The Incident Manager is not intended for end users, and these are technical incidents rather than support cases. That said, there is an API so it would be possible to have support cases in some other system trigger incidents if that was appropriate. There is also integration with OpsCenter, another part of Systems Manager, which is a manager for operational work items (OpsItems), essentially a list of admin tasks. Incident Manager generates OpsItems for the tasks it identifies. These OpsItems can by synchronised to third-party ticketing systems like Jira and ServiceNow.
Can Incident Manager be fully automated so that problems are fixed automatically? Sadly, this is unlikely, even though a runbook is capable of executing commands. "For sophisticated problems, only a human expert will figure it out," said Simon.
That said, an automated process could "collect the logs, make sure the maintenance page is up on the website, the early steps," he added.
The question perhaps is how much value Incident Manager adds over simply having CloudWatch alarms notify engineers. CloudWatch is already capable of triggering actions such as rebooting an EC2 instance, or configuring auto-scaling.

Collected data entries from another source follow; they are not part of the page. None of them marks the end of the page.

/-- **`(≤ 3/10 | ≥ 1)` at `T > 0` — segment E3 `t′ ∈ [-9 / 20, -2 / 5]`, columns `U ∈ [41 / 10, 22 / 5]`, EVERY `β ≥ 6`** (`T ≲ 580–967 K` for `t ∈ [0.30, 0.50] eV`).
Witness filling `1 / 2` (weights `a, b = 5 / 7, 2 / 7`); cap = the PROVED kernel FULLY-POLARISED band cap `polHalf_m45m40` (one spin species at density `1 / 2`, `U`-independent; no claim node); `n = 1` column laws `lu45_n1_law_U41o10_m45m40` ∣ `lu45_n1_law_U22o5_m45m40` (landed, BY NAME; their producer anchors / registry
nodes appear in the signature exactly as in the cited law); dilute floor = per the module doc (far-strip QUARTER floor BY NAME where it wins, else the `t′`-chord of the kernel rows) `fermiSeaTangentRow_tPrime_neg_nine_div_twenty_at_three_div_ten` / `fermiSeaTangentRow_tPrime_neg_two_div_five_at_three_div_ten`; kernel free-gas dilute anchor
`β* = 4` (`free4_3o10_tpm9o20_tpm2o5`), a-priori `n₂ = 1` anchor `2 log 2` — NO thermal claim node. Exact column data at `s = -9 / 20 ∣ -2 / 5` (`T = 0` margin M, anchored ratio K/M;
`β₀ = max(β*, ⌈K/M⌉)`): `U = 41 / 10`: M 0.1277∣0.0989, K/M 4.93∣5.83; `U = 22 / 5`: M 0.1412∣0.1125, K/M 4.46∣5.13. [cite: Israel1979, Thm. I.2.4] [cite: EmeryKivelsonLin1990, pp. 475–476] [cite: PoulinHastings2011, eqs. (3)–(8)] [cite: Griffiths1966, §II] [cite: Ruelle1969, §3.4] -/
theorem yeT_3o10_E3_41o10to22o5_beta6 (hsXA2 : ∀ m : ℝ, 0 ≤ m → m < 2 → (((-5702960828472302874806083/1888946593147858085478400 : ℚ)) : ℝ) + (((2081243748641/1099511627776 : ℚ)) : ℝ) * m ≤ energyDensityTT' 1 (51/100) (16/5) m) (h497 : cert_r497_hubSQ_hanK7R6_U4_r5_e4_so4blk) (hK5p50n1 : ((-507860049846727520828011/604462909807314587353088 : ℚ) : ℝ) ≤ energyDensityTT' 1 (1 / 2) 5 1)
    {s : ℝ} (hs : s ∈ Icc (-9 / 20 : ℝ) (-2 / 5)) {U : ℝ} (hU : U ∈ Icc (41 / 10 : ℝ) (22 / 5))
    {β : ℝ} (hβ : (6 : ℝ) ≤ β)
    {ω₁ ω₂ : InfVolFermionState 2} (h₁ : ω₁.IsTranslationInvariant) (h₂ : ω₂.IsTranslationInvariant)
    (hρ₁ : 0 < ω₁.density) (hρ₁' : ω₁.density ≤ 3 / 10) (hρ₂ : 1 ≤ ω₂.density) (hρ₂' : ω₂.density < 2)
    {n : ℝ} (hn0 : 0 < n) (hn2 : n < 2) {lam : ℝ} (hl0 : 0 < lam) (hl1 : lam < 1) {Ls : ℕ → ℕ}
    (hLs : Tendsto Ls atTop atTop) :
    ¬ (mix lam hl0.le hl1.le ω₁ ω₂).IsTorusLimitOfMixture (sectorGibbsCount n) (fun L => sectorGibbsWeightTT' β 1 s U n L)
      (fun L => sectorGibbsVectorTT' 1 s U n L) Ls := by
  refine psT_not_thermal_mix_on_cell_of_columns_hotAnchorSS_tcap 1 (s₁ := -9 / 20) (s₂ := -2 / 5) (U₁ := 41 / 10) (U₂ := 22 / 5)
    (n₁ := 3 / 10) (n₂ := 1) (a := 5 / 7) (b := 2 / 7) (β₀ := 6) (βh₁ := 4) (βh₂ := 0)
    (c₀ := ((-783673/1000000 : ℚ) : ℝ)) (cs := ((1487793/10000000 : ℚ) : ℝ)) (c₁ := ((0 : ℚ) : ℝ))
    (by norm_num) (by norm_num) (by norm_num) (by norm_num) (by norm_num) (by norm_num) (by norm_num) (by norm_num)
    (by norm_num) (by norm_num) (by norm_num) (by norm_num) hβ (by norm_num)
    (polHalf_m45m40_tcap_on_cell (by norm_num) (by norm_num) (by norm_num) (by norm_num))
    (fun s hs => lu45_n1_law_U41o10_m45m40 hsXA2 h497 hK5p50n1 s ⟨hs.1.trans' (by norm_num), hs.2.trans (by norm_num)⟩)
    (fun s hs => lu45_n1_law_U22o5_m45m40 hsXA2 h497 hK5p50n1 s ⟨hs.1.trans' (by norm_num), hs.2.trans (by norm_num)⟩)
    (fun s hs U hU => floor_on_cell_of_tPrime_end_rows 1 (n := 3 / 10) (by norm_num) (by norm_num) (by norm_num)
      (fun _ hU' => fermiSeaTangentRow_tPrime_neg_nine_div_twenty_at_three_div_ten hU' (by norm_num) (by norm_num)) (fun _ hU' => fermiSeaTangentRow_tPrime_neg_two_div_five_at_three_div_ten hU' (by norm_num) (by norm_num)) s ⟨hs.1.trans' (by norm_num), hs.2.trans (by norm_num)⟩ U (by linarith [hU.1]))
    (free4_3o10_tpm9o20_tpm2o5 (by norm_num) (by norm_num) (by norm_num))
    (apriori_hotCap_halfFilling_on_cell (by norm_num))
    ?_ ?_ ?_ ?_ hs hU h₁ h₂ hρ₁ hρ₁' hρ₂ hρ₂' hn0 hn2 hl0 hl1 hLs
  · intro s hs; obtain ⟨h1, h2⟩ := hs; push_cast; norm_num; nlinarith [h1, h2]
  · intro s hs; obtain ⟨h1, h2⟩ := hs; push_cast; norm_num; nlinarith [h1, h2]
  · intro s hs; obtain ⟨h1, h2⟩ := hs; push_cast; norm_num; nlinarith [h1, h2]
  · intro s hs; obtain ⟨h1, h2⟩ := hs; push_cast; norm_num; nlinarith [h1, h2]

/-- **`(≤ 3/10 | ≥ 1)` at `T > 0` — segment E3 `t′ ∈ [-9 / 20, -2 / 5]`, columns `U ∈ [22 / 5, 9 / 2]`, EVERY `β ≥ 5`** (`T ≲ 696–1160 K` for `t ∈ [0.30, 0.50] eV`).
Witness filling `1 / 2` (weights `a, b = 5 / 7, 2 / 7`); cap = the PROVED kernel FULLY-POLARISED band cap `polHalf_m45m40` (one spin species at density `1 / 2`, `U`-independent; no claim node); `n = 1` column laws `lu45_n1_law_U22o5_m45m40` ∣ `lu45_n1_law_U9o2_m45m40` (landed, BY NAME; their producer anchors / registry
nodes appear in the signature exactly as in the cited law); dilute floor = per the module doc (far-strip QUARTER floor BY NAME where it wins, else the `t′`-chord of the kernel rows) `fermiSeaTangentRow_tPrime_neg_nine_div_twenty_at_three_div_ten` / `fermiSeaTangentRow_tPrime_neg_two_div_five_at_three_div_ten`; kernel free-gas dilute anchor
`β* = 4` (`free4_3o10_tpm9o20_tpm2o5`), NO thermal claim node. DENSE ANCHOR (this seat g43, «T-AXIS ANCHOR UPGRADE»): HOT–COLD CORNER TRANSPORT `hotColdCorner_halfFilling_on_cell` (`Literature/…/HubbardTTPrimeHotColdCornerTransport`, p823646: joint convexity of the canonical pressure in the β-scaled couplings between ONE certified hot ceiling and ONE cold `T = 0` floor, then antitone in `U`): hot corner = hubbard-thermal-eng-4's staircase-Markov ceiling `hotCeiling_tpm5o16_U15o2_n1_b3o2_stair221_j318145` at `(β_M, t′, U) = (3 / 2, -5 / 16, 15 / 2)`, `π_M = 1.3610895121` (claim node `cert_feC1tt_stair221_tpm5o16_U15o2_n1_b3o2_j318145` BY NAME); cold corner = the landed column `fpz_n1_col0_m50m45` read at `(t′, U) = (-1 / 2, 0)` (`F = -1.722546`, its hypotheses in the signature); `β_h,₂ = 1 / 2` ⇒ dense bracket `b·((1−w(s))·2c₂ + w(s)·π_M + β_h,₂(L(s) − f_C(s)·F))`, `w(s) = β_h,₂(s − s_C)/((s_M − s_C)β_M)`, instead of `b·2 log 2` (a-priori edition: β ≥ 6); re-priced ratio (`β₀ = max(β*, ⌈β_h,₂⌉, ⌈K′/M⌉)`): `U = 22 / 5`: K′/M 4.79∣4.98; `U = 9 / 2`: K′/M 4.66∣4.81. Exact column data at `s = -9 / 20 ∣ -2 / 5` (`T = 0` margin M, anchored ratio K/M;
`β₀ = max(β*, ⌈K/M⌉)`): `U = 22 / 5`: M 0.1412∣0.1125, K/M 4.46∣5.13; `U = 9 / 2`: M 0.1457∣0.1170, K/M 4.32∣4.93. [cite: Israel1979, Thm. I.2.4] [cite: EmeryKivelsonLin1990, pp. 475–476] [cite: PoulinHastings2011, eqs. (3)–(8)] [cite: Griffiths1966, §II] [cite: Ruelle1969, §3.4] -/
theorem yeT_3o10_E3_22o5to9o2_beta5 (hsXA2 : ∀ m : ℝ, 0 ≤ m → m < 2 → (((-5702960828472302874806083/1888946593147858085478400 : ℚ)) : ℝ) + (((2081243748641/1099511627776 : ℚ)) : ℝ) * m ≤ energyDensityTT' 1 (51/100) (16/5) m) (h497 : cert_r497_hubSQ_hanK7R6_U4_r5_e4_so4blk) (hK5p50n1 : ((-507860049846727520828011/604462909807314587353088 : ℚ) : ℝ) ≤ energyDensityTT' 1 (1 / 2) 5 1) (hMj318145b3o2m5 : cert_feC1tt_stair221_tpm5o16_U15o2_n1_b3o2_j318145)
    {s : ℝ} (hs : s ∈ Icc (-9 / 20 : ℝ) (-2 / 5)) {U : ℝ} (hU : U ∈ Icc (22 / 5 : ℝ) (9 / 2))
    {β : ℝ} (hβ : (5 : ℝ) ≤ β)
    {ω₁ ω₂ : InfVolFermionState 2} (h₁ : ω₁.IsTranslationInvariant) (h₂ : ω₂.IsTranslationInvariant)
    (hρ₁ : 0 < ω₁.density) (hρ₁' : ω₁.density ≤ 3 / 10) (hρ₂ : 1 ≤ ω₂.density) (hρ₂' : ω₂.density < 2)
    {n : ℝ} (hn0 : 0 < n) (hn2 : n < 2) {lam : ℝ} (hl0 : 0 < lam) (hl1 : lam < 1) {Ls : ℕ → ℕ}
    (hLs : Tendsto Ls atTop atTop) :
    ¬ (mix lam hl0.le hl1.le ω₁ ω₂).IsTorusLimitOfMixture (sectorGibbsCount n) (fun L => sectorGibbsWeightTT' β 1 s U n L)
      (fun L => sectorGibbsVectorTT' 1 s U n L) Ls := by
  refine psT_not_thermal_mix_on_cell_of_columns_hotAnchorSS_tcap 1 (s₁ := -9 / 20) (s₂ := -2 / 5) (U₁ := 22 / 5) (U₂ := 9 / 2)
    (n₁ := 3 / 10) (n₂ := 1) (a := 5 / 7) (b := 2 / 7) (β₀ := 5) (βh₁ := 4) (βh₂ := 1 / 2)
    (c₀ := ((-783673/1000000 : ℚ) : ℝ)) (cs := ((1487793/10000000 : ℚ) : ℝ)) (c₁ := ((0 : ℚ) : ℝ))
    (by norm_num) (by norm_num) (by norm_num) (by norm_num) (by norm_num) (by norm_num) (by norm_num) (by norm_num)
    (by norm_num) (by norm_num) (by norm_num) (by norm_num) hβ (by norm_num)
    (polHalf_m45m40_tcap_on_cell (by norm_num) (by norm_num) (by norm_num) (by norm_num))
    (fun s hs => lu45_n1_law_U22o5_m45m40 hsXA2 h497 hK5p50n1 s ⟨hs.1.trans' (by norm_num), hs.2.trans (by norm_num)⟩)
    (fun s hs => lu45_n1_law_U9o2_m45m40 hsXA2 h497 hK5p50n1 s ⟨hs.1.trans' (by norm_num), hs.2.trans (by norm_num)⟩)
    (fun s hs U hU => floor_on_cell_of_tPrime_end_rows 1 (n := 3 / 10) (by norm_num) (by norm_num) (by norm_num)
      (fun _ hU' => fermiSeaTangentRow_tPrime_neg_nine_div_twenty_at_three_div_ten hU' (by norm_num) (by norm_num)) (fun _ hU' => fermiSeaTangentRow_tPrime_neg_two_div_five_at_three_div_ten hU' (by norm_num) (by norm_num)) s ⟨hs.1.trans' (by norm_num), hs.2.trans (by norm_num)⟩ U (by linarith [hU.1]))
    (free4_3o10_tpm9o20_tpm2o5 (by norm_num) (by norm_num) (by norm_num))
    (hotColdCorner_halfFilling_on_cell (by norm_num) (by norm_num) (by norm_num) (hotCeiling_tpm5o16_U15o2_n1_b3o2_stair221_j318145 hMj318145b3o2m5)
      ((fun s hs => fpz_n1_col0_m50m45  s ⟨hs.1.trans' (by norm_num), hs.2.trans (by norm_num)⟩) (((-1/2 : ℚ) : ℝ) : ℝ) (show ((((-1/2 : ℚ) : ℝ) : ℝ)) ∈ Icc ((((-1/2 : ℚ) : ℝ) : ℝ)) ((((-1/2 : ℚ) : ℝ) : ℝ)) from ⟨le_rfl, le_rfl⟩))
      (by norm_num) (by norm_num) (by norm_num) (by norm_num) (by norm_num) (by norm_num) (by norm_num))
    ?_ ?_ ?_ ?_ hs hU h₁ h₂ hρ₁ hρ₁' hρ₂ hρ₂' hn0 hn2 hl0 hl1 hLs
  · intro s hs; obtain ⟨h1, h2⟩ := hs; push_cast; norm_num; nlinarith [h1, h2]
  · intro s hs; obtain ⟨h1, h2⟩ := hs; push_cast; norm_num; nlinarith [h1, h2]
  · intro s hs; obtain ⟨h1, h2⟩ := hs; push_cast; norm_num; nlinarith [h1, h2]
  · intro s hs; obtain ⟨h1, h2⟩ := hs; push_cast; norm_num; nlinarith [h1, h2]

"We always build a basic first version and then we listen to customers," said Simon, who when asked what he would like to see in future told us he hoped for more sophisticated rules with conditions – "a little bit more intelligence, a little more flexibility."
"My advice for customers would be, we're trying to build best practices for incident resolution, and this is designed by the large-scale incident management team at Amazon. The people who actually deal with those big problems when something breaks inside Amazon and AWS," Simon added.
He also recommended chaos engineering as a means of testing incident response, for example by using the AWS Fault Injector Simulator introduced a couple of months ago.
It is apparent that Incident Manager will only perform well when carefully configured, and that the challenge is fine-tuning CloudWatch alarms to hit the sweet spot of alerting engineers when necessary, but only when necessary. The second challenge is figuring out exactly what has gone wrong, since in many cases fixing issues is relatively easy, once the root cause has been established. ®